EXCERPTED RECORDS Start Marker
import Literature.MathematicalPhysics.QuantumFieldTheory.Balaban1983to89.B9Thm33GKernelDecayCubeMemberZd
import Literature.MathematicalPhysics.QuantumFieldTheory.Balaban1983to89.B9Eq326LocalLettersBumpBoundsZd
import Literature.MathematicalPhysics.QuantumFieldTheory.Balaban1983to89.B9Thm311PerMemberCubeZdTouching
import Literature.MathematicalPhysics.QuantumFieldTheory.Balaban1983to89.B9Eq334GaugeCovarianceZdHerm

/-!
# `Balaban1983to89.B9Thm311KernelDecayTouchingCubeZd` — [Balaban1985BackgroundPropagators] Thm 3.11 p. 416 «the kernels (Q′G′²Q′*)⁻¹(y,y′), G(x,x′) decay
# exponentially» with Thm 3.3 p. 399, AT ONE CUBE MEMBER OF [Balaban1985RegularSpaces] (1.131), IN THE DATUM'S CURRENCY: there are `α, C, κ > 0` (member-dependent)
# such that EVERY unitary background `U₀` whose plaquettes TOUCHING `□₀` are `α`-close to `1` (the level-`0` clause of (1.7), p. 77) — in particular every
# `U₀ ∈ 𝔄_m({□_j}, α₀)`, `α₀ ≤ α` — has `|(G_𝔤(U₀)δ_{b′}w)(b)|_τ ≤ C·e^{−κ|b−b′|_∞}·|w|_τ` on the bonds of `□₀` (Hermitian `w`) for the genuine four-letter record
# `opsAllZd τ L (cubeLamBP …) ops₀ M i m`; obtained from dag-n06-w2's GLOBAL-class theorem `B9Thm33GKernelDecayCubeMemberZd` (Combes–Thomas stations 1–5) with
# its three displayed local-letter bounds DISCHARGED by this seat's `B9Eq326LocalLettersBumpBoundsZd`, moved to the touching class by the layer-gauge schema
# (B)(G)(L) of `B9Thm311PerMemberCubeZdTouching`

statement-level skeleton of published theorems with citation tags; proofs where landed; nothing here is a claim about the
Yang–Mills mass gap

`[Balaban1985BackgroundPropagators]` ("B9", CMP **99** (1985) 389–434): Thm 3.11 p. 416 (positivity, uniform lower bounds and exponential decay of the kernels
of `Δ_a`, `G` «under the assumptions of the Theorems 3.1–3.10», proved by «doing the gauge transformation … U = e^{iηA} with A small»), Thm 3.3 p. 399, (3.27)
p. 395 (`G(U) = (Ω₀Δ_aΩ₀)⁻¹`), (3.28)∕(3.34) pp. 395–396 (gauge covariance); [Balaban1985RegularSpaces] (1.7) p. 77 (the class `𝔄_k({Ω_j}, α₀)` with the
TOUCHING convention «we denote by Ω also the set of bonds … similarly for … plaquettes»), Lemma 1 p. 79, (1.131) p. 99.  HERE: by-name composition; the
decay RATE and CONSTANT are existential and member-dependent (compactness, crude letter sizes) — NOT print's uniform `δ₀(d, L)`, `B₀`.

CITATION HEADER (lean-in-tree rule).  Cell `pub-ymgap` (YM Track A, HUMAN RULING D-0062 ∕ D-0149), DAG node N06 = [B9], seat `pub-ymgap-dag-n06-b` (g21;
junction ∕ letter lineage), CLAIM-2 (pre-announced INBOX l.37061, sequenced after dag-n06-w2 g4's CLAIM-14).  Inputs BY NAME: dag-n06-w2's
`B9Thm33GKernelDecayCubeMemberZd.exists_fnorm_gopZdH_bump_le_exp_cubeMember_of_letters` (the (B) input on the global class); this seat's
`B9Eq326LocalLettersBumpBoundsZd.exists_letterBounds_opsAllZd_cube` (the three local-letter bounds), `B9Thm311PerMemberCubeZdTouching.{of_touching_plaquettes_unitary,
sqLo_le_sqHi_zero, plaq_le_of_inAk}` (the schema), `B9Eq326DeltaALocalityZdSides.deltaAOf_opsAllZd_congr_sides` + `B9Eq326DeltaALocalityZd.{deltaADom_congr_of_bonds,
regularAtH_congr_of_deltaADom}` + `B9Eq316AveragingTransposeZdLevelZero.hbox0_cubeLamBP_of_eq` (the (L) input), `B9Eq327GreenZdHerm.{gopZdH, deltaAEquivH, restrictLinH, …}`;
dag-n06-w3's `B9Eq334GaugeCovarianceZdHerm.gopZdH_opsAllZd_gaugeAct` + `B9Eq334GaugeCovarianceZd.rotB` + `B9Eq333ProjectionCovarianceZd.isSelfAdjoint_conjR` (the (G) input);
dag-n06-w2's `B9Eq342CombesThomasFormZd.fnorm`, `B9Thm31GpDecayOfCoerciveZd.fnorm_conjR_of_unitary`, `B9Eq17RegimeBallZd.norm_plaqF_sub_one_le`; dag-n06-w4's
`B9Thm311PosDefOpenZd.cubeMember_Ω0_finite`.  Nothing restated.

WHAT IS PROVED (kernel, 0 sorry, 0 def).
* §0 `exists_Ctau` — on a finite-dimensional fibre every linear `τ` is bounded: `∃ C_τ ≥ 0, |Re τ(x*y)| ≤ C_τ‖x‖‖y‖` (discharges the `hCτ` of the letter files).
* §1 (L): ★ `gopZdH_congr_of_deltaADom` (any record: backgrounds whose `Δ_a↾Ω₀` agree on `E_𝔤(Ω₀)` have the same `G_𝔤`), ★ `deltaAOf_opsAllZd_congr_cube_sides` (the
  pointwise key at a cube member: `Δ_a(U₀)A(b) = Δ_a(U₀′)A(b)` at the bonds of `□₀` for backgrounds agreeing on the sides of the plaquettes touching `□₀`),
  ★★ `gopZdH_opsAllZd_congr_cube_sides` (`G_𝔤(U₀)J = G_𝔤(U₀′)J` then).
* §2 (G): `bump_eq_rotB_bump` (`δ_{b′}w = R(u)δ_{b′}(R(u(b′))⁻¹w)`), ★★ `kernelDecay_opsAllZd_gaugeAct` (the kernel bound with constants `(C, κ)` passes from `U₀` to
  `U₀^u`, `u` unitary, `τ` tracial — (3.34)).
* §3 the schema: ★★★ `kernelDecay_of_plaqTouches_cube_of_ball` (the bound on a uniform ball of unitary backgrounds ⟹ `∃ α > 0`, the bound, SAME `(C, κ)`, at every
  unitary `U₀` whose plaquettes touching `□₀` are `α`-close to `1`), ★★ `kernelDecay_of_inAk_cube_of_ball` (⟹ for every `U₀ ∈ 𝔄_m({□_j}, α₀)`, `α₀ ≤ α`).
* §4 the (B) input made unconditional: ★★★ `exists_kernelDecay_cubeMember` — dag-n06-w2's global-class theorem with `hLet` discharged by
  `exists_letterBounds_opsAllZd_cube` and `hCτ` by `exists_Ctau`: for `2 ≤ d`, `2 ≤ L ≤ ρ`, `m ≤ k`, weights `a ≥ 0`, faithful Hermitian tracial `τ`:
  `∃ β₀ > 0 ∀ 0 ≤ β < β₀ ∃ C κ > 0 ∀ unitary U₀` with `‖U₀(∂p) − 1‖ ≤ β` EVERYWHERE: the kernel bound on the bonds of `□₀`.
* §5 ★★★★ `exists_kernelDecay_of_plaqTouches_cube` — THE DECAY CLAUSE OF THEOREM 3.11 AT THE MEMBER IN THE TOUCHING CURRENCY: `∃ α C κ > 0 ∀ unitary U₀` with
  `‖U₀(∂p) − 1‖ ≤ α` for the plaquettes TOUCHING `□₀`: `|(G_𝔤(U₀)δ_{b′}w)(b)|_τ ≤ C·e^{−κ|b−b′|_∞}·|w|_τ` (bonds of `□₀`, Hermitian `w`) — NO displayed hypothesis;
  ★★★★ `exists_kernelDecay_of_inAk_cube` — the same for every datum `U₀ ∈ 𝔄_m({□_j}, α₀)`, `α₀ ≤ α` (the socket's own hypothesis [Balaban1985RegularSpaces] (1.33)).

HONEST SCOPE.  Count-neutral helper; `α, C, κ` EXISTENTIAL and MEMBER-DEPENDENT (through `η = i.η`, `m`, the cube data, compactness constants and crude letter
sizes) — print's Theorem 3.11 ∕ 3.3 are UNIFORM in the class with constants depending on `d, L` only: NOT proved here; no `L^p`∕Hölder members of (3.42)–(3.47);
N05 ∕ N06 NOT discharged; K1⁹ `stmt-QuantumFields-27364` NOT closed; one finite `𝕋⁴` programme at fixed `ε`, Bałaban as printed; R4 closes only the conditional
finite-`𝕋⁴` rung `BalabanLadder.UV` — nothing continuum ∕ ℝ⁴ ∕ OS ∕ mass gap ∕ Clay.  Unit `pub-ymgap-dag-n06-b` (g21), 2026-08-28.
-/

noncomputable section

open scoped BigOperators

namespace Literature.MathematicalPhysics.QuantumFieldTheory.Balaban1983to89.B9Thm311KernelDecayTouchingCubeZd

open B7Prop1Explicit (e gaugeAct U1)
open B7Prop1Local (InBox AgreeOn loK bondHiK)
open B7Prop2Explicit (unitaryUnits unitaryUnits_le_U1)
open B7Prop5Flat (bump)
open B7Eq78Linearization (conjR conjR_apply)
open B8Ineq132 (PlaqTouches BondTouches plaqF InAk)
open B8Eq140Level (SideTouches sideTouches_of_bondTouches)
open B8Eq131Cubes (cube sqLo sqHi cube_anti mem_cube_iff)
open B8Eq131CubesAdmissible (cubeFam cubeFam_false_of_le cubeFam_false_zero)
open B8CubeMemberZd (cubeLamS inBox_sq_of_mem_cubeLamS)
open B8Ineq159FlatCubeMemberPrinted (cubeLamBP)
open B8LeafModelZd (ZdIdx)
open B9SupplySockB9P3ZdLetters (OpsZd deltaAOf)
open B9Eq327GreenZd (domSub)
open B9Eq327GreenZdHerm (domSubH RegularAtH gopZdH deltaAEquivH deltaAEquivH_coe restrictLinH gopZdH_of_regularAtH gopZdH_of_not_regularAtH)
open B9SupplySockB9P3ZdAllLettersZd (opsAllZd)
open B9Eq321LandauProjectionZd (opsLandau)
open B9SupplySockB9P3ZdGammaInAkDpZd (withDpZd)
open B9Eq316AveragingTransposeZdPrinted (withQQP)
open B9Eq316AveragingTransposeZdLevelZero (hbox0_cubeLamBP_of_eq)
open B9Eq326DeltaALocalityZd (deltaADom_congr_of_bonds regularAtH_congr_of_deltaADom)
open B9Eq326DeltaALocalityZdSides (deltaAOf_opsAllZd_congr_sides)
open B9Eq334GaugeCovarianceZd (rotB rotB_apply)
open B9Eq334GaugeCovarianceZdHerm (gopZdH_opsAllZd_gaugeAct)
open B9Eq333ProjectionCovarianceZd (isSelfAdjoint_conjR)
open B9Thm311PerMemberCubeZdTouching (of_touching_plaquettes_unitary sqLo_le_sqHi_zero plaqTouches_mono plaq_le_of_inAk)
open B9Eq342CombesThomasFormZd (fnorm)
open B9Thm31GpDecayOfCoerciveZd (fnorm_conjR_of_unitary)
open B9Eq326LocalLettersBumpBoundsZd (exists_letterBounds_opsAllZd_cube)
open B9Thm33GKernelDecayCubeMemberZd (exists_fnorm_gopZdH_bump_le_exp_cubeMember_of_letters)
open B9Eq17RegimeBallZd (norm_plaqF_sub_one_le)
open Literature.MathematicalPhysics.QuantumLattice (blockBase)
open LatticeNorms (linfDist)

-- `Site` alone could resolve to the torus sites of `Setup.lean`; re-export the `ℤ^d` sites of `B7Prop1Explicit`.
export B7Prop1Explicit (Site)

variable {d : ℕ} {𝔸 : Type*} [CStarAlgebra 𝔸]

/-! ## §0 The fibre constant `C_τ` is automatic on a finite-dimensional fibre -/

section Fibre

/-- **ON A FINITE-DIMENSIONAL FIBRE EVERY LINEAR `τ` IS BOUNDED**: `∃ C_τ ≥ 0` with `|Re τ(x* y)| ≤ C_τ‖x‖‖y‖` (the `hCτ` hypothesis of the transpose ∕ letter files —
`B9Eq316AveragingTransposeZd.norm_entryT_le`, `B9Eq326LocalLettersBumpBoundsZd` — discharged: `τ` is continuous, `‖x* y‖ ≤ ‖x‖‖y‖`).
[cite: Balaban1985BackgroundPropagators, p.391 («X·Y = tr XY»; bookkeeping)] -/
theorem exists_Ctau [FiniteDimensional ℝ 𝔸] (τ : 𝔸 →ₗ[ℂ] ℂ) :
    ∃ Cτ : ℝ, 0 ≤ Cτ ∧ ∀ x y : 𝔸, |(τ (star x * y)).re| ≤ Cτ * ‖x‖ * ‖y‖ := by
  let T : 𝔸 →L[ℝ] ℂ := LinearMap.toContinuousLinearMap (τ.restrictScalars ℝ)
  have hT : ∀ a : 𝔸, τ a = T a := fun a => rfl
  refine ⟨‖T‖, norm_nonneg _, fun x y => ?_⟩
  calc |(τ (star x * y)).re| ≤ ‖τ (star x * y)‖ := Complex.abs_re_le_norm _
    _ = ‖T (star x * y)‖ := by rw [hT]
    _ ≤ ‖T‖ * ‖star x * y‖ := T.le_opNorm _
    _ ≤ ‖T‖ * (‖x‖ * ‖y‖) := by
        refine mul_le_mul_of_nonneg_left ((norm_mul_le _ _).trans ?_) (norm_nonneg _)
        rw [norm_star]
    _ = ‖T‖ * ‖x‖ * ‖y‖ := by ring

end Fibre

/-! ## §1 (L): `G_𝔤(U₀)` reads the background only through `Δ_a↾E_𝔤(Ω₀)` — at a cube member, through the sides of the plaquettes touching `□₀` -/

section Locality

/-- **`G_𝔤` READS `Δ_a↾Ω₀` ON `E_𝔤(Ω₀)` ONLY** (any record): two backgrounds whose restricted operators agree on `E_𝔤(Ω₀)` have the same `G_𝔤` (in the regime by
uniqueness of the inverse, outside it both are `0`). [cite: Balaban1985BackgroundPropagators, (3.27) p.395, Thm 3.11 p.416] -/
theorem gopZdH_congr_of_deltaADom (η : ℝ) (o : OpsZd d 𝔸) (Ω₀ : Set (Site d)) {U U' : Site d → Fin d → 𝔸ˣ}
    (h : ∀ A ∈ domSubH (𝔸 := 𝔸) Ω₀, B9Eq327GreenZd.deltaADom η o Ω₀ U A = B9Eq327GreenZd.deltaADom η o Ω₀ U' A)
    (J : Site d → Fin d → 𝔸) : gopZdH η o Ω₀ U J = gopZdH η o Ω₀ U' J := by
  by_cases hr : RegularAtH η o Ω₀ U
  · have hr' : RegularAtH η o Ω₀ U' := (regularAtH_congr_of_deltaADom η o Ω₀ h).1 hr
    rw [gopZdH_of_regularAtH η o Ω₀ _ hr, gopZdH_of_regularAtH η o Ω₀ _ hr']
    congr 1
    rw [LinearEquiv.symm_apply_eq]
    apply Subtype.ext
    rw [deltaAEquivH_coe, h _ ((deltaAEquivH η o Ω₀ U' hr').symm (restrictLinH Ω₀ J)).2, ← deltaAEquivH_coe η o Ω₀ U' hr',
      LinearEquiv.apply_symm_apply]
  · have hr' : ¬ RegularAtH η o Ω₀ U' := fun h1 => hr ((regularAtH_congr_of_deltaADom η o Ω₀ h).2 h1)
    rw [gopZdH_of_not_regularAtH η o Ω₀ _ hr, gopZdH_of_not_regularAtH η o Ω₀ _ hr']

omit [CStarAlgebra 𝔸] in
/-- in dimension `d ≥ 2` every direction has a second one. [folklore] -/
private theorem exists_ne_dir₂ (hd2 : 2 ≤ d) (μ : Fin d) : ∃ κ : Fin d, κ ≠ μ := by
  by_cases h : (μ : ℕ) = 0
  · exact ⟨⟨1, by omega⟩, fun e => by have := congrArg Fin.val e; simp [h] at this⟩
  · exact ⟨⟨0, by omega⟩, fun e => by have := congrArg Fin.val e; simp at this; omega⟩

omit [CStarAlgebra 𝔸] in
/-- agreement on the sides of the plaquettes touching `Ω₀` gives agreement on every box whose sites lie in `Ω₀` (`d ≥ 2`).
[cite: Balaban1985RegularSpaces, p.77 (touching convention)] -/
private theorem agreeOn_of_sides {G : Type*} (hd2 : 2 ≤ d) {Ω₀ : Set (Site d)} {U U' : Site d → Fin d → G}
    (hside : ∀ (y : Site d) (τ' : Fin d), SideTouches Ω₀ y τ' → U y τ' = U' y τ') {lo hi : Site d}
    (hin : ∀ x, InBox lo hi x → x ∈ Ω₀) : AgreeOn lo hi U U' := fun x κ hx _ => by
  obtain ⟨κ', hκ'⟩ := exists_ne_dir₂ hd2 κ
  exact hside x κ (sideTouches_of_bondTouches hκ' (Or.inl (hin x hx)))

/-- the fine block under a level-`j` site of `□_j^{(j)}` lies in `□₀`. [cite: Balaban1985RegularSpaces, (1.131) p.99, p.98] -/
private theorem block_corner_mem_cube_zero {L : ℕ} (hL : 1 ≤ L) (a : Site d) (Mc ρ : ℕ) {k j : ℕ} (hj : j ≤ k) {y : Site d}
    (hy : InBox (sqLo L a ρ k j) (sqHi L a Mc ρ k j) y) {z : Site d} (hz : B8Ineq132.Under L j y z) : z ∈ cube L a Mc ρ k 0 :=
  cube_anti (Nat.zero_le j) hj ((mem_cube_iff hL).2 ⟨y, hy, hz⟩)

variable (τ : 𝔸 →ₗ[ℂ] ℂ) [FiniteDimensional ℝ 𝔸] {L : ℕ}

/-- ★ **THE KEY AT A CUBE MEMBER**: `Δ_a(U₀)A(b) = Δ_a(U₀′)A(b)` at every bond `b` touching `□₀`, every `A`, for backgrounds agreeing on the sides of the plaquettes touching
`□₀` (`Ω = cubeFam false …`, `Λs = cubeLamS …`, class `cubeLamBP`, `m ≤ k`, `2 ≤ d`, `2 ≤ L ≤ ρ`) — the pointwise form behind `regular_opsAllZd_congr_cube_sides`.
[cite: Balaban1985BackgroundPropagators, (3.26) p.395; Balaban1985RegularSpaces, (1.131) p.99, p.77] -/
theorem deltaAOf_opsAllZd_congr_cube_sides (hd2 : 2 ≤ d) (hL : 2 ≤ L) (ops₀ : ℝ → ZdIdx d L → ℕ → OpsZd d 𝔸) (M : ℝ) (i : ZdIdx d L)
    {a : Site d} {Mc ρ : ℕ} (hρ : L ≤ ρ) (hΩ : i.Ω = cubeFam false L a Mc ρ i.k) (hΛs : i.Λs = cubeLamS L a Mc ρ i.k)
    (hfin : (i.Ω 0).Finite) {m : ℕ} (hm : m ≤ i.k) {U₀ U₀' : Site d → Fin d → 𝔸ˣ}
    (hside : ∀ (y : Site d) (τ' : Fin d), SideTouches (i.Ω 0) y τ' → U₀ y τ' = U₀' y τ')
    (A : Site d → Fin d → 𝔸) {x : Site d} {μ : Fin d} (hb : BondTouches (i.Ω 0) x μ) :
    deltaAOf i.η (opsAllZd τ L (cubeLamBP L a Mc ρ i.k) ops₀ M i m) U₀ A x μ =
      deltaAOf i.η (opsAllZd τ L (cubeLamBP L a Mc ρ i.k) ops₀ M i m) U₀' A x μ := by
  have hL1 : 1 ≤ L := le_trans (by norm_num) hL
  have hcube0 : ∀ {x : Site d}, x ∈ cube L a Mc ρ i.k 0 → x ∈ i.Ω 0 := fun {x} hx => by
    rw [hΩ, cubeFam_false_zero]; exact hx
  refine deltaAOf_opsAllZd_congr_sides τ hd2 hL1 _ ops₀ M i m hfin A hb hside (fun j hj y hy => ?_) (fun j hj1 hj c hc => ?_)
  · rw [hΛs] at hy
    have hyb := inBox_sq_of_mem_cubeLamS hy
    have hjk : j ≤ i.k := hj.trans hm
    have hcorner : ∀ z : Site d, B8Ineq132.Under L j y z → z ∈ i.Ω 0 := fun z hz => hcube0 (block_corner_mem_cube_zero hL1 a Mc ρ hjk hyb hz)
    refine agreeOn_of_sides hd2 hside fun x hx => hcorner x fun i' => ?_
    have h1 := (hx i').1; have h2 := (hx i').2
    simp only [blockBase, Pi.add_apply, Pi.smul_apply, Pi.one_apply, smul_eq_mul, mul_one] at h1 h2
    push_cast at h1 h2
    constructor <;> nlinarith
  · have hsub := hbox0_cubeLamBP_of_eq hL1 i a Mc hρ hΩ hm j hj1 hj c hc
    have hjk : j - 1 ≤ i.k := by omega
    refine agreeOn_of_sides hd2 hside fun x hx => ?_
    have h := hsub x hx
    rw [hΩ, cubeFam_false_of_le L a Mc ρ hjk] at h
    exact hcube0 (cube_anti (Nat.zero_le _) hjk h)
EXCERPTED RECORDS End Marker
WHAT THE EXERCISE ASKS: Copy range, inclusive: the line holding "Yang–Mills mass gap" to the line holding "by-name composition; the". Reproduce exactly those lines of the records above and no others.

OUTPUT OF THE EXERCISE:
Yang–Mills mass gap

`[Balaban1985BackgroundPropagators]` ("B9", CMP **99** (1985) 389–434): Thm 3.11 p. 416 (positivity, uniform lower bounds and exponential decay of the kernels
of `Δ_a`, `G` «under the assumptions of the Theorems 3.1–3.10», proved by «doing the gauge transformation … U = e^{iηA} with A small»), Thm 3.3 p. 399, (3.27)
p. 395 (`G(U) = (Ω₀Δ_aΩ₀)⁻¹`), (3.28)∕(3.34) pp. 395–396 (gauge covariance); [Balaban1985RegularSpaces] (1.7) p. 77 (the class `𝔄_k({Ω_j}, α₀)` with the
TOUCHING convention «we denote by Ω also the set of bonds … similarly for … plaquettes»), Lemma 1 p. 79, (1.131) p. 99.  HERE: by-name composition; the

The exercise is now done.